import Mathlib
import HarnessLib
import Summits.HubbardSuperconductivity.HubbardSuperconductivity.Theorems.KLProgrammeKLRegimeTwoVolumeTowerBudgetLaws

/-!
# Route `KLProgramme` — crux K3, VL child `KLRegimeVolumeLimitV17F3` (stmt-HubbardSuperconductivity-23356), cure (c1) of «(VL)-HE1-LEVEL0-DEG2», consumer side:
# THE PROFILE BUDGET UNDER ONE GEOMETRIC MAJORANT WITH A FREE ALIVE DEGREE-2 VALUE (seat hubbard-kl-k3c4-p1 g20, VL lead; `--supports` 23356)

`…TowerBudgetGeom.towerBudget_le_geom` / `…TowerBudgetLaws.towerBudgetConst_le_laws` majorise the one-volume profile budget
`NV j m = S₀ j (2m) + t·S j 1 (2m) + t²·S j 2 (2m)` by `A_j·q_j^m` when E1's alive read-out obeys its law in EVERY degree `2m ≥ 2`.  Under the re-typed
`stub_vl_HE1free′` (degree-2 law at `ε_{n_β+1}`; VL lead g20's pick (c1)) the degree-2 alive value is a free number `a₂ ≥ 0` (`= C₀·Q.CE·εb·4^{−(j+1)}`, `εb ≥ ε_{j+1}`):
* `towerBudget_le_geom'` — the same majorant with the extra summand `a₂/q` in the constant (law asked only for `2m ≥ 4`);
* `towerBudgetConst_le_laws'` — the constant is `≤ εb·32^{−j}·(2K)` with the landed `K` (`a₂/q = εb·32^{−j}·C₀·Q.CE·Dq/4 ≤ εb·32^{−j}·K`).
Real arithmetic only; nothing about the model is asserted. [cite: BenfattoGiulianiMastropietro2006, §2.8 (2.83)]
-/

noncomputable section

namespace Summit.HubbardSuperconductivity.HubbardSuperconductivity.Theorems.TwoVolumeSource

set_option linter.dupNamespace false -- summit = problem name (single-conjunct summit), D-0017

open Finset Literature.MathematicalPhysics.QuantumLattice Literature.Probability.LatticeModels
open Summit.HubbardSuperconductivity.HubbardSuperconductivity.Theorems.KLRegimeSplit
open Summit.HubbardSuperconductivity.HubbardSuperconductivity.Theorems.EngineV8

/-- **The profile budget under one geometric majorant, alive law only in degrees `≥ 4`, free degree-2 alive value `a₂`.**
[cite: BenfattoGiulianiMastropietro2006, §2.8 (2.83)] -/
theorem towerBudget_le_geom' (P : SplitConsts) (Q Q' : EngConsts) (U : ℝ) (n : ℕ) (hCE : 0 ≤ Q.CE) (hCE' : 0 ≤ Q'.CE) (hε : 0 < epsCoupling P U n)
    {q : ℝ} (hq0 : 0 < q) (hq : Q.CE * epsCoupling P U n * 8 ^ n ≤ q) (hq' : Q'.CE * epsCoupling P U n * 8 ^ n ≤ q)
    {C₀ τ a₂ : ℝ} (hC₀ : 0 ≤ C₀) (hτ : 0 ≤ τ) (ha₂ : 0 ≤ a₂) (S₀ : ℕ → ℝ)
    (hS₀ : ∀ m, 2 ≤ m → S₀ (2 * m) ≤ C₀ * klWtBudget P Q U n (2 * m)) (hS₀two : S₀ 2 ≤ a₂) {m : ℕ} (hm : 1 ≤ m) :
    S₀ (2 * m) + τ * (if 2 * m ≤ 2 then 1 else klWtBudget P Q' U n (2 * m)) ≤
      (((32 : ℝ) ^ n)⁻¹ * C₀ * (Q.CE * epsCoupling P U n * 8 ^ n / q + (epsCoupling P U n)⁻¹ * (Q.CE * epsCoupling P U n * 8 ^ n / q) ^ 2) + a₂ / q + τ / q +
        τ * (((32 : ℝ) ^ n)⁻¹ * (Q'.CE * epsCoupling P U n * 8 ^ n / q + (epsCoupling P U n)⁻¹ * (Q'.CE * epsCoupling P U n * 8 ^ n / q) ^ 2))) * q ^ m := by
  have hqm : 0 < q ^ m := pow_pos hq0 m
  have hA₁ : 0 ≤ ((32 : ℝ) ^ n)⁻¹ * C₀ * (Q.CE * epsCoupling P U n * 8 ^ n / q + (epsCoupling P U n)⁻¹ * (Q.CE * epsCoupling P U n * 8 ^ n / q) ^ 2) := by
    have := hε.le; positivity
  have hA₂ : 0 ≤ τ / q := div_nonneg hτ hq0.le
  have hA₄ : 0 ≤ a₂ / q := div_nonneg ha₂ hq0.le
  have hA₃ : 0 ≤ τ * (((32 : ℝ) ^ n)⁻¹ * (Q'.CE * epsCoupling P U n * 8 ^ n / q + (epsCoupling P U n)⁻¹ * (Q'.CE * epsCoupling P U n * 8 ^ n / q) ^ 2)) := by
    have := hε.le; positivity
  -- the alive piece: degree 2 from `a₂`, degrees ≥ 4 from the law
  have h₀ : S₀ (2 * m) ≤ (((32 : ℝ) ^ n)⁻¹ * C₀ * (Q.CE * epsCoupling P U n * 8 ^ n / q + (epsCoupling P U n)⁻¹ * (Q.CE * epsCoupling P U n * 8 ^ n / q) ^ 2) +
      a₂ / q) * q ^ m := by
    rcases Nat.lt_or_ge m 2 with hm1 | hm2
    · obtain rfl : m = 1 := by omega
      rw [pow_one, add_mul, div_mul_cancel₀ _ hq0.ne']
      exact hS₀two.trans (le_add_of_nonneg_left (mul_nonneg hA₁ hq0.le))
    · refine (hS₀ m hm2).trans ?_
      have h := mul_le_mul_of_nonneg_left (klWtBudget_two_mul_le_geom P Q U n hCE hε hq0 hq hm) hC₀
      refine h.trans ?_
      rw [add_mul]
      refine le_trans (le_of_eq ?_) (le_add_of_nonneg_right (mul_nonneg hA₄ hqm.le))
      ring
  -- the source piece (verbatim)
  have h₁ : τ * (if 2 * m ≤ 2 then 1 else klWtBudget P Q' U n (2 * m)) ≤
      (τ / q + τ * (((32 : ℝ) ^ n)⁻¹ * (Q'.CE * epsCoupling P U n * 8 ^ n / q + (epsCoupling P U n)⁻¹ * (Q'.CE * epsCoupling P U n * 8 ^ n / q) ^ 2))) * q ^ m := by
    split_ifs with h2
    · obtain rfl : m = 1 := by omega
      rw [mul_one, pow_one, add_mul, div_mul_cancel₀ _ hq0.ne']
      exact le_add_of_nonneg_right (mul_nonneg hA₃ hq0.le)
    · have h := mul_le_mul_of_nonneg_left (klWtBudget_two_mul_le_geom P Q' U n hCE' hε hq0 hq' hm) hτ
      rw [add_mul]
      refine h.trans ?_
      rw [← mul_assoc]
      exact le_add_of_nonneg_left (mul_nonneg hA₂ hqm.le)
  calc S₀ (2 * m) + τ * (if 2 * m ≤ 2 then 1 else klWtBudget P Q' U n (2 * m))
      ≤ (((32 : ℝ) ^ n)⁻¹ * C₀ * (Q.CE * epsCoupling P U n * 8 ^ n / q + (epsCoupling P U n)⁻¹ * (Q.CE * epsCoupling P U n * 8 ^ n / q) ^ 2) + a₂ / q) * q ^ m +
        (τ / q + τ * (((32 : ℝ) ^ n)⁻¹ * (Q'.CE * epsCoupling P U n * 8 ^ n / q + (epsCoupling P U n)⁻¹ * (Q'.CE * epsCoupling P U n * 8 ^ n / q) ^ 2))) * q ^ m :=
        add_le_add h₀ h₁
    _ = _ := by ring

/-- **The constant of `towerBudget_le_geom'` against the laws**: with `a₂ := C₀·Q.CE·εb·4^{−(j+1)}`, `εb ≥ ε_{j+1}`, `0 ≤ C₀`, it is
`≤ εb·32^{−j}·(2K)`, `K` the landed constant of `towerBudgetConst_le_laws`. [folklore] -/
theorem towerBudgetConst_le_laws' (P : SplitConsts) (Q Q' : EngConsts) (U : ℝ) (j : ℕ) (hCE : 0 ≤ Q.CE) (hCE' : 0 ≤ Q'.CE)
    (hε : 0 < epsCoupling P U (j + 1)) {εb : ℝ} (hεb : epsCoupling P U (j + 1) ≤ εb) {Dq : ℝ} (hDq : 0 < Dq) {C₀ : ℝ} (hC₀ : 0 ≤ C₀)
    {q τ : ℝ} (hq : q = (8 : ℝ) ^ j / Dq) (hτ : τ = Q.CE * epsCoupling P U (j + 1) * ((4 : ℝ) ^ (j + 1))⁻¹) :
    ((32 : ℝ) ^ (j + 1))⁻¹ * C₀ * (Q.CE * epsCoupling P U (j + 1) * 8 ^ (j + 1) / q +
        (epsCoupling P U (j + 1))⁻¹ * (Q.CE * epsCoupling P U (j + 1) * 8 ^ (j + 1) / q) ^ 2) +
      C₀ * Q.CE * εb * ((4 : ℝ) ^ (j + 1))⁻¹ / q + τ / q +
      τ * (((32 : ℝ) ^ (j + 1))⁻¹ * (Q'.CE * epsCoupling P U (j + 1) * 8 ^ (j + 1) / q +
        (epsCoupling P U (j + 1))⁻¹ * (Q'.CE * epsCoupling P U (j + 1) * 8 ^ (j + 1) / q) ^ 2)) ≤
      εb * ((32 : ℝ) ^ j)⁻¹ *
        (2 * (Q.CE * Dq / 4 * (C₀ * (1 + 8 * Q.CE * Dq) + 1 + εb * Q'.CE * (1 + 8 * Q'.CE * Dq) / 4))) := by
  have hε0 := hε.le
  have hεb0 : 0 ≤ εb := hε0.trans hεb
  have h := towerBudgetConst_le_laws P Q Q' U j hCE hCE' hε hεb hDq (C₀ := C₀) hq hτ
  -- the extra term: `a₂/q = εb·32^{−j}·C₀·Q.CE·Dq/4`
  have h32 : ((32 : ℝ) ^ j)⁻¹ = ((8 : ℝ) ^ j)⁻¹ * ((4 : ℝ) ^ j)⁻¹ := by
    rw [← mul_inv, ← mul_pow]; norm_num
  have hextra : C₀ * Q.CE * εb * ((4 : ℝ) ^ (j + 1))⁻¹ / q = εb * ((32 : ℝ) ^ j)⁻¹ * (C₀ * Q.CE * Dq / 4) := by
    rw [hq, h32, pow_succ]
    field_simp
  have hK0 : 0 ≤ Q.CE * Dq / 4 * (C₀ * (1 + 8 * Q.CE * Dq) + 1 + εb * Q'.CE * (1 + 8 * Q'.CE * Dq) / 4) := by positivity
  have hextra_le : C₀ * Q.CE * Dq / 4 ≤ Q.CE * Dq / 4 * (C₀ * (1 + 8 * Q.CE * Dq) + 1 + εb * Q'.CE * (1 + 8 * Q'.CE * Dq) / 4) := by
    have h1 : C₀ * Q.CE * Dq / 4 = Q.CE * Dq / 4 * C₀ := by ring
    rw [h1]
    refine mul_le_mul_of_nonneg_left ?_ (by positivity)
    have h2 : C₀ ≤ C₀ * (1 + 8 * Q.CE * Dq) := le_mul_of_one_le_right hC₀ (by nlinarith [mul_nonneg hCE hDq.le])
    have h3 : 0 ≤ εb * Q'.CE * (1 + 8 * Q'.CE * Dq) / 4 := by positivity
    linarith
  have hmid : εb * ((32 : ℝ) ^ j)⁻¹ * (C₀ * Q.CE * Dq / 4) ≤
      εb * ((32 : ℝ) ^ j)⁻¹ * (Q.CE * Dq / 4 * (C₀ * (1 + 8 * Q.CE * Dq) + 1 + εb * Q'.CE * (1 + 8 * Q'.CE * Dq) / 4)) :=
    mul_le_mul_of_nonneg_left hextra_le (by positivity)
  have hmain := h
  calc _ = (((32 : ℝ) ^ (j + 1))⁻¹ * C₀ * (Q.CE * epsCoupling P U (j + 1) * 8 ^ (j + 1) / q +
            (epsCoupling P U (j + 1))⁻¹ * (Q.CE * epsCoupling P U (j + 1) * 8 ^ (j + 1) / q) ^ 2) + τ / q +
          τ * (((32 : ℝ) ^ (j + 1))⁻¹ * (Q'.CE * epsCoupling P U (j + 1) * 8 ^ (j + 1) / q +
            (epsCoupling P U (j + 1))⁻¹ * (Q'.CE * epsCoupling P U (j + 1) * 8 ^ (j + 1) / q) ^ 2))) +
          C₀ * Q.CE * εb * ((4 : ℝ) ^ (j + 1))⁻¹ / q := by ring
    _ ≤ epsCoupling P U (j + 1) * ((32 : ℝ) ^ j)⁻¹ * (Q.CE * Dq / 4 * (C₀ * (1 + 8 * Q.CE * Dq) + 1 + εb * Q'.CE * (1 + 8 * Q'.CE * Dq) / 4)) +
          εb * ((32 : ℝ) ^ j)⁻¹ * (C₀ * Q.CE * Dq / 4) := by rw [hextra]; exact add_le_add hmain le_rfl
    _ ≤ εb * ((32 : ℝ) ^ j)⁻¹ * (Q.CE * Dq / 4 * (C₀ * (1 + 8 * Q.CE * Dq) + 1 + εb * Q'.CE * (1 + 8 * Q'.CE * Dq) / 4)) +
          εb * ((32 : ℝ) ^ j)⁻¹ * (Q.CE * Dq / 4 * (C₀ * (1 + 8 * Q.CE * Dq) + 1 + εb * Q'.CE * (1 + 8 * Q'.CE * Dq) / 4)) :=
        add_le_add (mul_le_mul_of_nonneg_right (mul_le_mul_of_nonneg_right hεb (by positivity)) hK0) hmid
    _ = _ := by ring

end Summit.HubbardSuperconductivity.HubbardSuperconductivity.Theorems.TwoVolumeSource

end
·····
• [About this exercise] Each line from the top of the material above through the line containing "one-volume profile budget" must be output exactly, and no other line.

• [Completed task]
import Mathlib
import HarnessLib
import Summits.HubbardSuperconductivity.HubbardSuperconductivity.Theorems.KLProgrammeKLRegimeTwoVolumeTowerBudgetLaws

/-!
# Route `KLProgramme` — crux K3, VL child `KLRegimeVolumeLimitV17F3` (stmt-HubbardSuperconductivity-23356), cure (c1) of «(VL)-HE1-LEVEL0-DEG2», consumer side:
# THE PROFILE BUDGET UNDER ONE GEOMETRIC MAJORANT WITH A FREE ALIVE DEGREE-2 VALUE (seat hubbard-kl-k3c4-p1 g20, VL lead; `--supports` 23356)

`…TowerBudgetGeom.towerBudget_le_geom` / `…TowerBudgetLaws.towerBudgetConst_le_laws` majorise the one-volume profile budget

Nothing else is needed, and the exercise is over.